**WHAT YOU WILL DO**
Starting at the top of the entries below, set down every line exactly, please, until you reach the line with "# Thm. 2.4, typed", which is included too.

**DATASET ENTRIES**
+ + + + + + +

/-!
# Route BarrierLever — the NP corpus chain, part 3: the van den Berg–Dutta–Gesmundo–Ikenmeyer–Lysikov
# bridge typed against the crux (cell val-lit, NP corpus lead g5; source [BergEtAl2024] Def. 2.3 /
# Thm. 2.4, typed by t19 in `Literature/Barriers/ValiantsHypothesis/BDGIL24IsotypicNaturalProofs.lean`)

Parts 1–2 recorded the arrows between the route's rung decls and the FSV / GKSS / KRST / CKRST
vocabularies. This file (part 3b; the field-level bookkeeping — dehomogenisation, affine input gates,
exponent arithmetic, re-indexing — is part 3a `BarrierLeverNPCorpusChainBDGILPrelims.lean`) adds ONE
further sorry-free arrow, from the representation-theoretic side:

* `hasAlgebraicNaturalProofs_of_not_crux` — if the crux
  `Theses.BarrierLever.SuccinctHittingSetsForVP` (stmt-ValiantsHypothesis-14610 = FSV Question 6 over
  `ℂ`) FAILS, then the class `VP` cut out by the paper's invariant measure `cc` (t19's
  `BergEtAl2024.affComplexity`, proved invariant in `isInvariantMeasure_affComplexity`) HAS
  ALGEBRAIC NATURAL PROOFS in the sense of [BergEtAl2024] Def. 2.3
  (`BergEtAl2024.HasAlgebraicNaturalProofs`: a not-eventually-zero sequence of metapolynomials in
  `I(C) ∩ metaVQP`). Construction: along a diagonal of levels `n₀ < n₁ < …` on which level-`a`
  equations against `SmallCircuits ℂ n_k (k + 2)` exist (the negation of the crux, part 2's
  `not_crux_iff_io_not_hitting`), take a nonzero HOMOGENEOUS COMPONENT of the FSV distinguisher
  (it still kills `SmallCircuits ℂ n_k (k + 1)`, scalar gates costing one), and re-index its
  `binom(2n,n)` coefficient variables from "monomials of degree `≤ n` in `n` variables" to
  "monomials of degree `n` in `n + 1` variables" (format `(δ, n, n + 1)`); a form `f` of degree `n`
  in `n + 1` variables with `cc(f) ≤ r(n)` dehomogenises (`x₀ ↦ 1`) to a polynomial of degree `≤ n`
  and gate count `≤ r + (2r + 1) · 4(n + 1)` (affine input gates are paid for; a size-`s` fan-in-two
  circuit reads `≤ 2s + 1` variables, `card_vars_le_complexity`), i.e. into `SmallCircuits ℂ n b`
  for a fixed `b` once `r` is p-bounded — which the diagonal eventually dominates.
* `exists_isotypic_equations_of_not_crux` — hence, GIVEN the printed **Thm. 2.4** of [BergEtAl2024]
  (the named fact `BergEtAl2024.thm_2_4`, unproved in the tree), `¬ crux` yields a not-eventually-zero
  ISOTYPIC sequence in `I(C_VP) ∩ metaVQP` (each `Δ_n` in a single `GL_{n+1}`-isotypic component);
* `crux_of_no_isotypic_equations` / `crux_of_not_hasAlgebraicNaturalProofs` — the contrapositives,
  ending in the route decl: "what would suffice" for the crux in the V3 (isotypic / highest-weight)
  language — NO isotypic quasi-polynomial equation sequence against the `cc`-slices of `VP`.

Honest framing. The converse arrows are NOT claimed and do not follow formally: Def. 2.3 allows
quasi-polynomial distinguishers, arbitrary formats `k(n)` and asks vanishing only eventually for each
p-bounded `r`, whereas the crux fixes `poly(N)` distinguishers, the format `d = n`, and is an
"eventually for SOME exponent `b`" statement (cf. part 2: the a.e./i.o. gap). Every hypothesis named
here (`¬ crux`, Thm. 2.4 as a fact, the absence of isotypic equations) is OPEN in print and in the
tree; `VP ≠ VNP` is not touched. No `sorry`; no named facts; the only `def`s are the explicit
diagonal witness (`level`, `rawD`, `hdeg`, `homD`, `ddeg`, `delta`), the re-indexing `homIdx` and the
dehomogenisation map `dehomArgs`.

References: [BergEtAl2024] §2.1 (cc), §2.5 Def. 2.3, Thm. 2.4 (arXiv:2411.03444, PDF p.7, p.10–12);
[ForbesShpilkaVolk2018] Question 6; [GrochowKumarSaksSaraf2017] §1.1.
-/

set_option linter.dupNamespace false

+ + + + + + +

**COMPLETED EXERCISE**
/-!
# Route BarrierLever — the NP corpus chain, part 3: the van den Berg–Dutta–Gesmundo–Ikenmeyer–Lysikov
# bridge typed against the crux (cell val-lit, NP corpus lead g5; source [BergEtAl2024] Def. 2.3 /
# Thm. 2.4, typed by t19 in `Literature/Barriers/ValiantsHypothesis/BDGIL24IsotypicNaturalProofs.lean`)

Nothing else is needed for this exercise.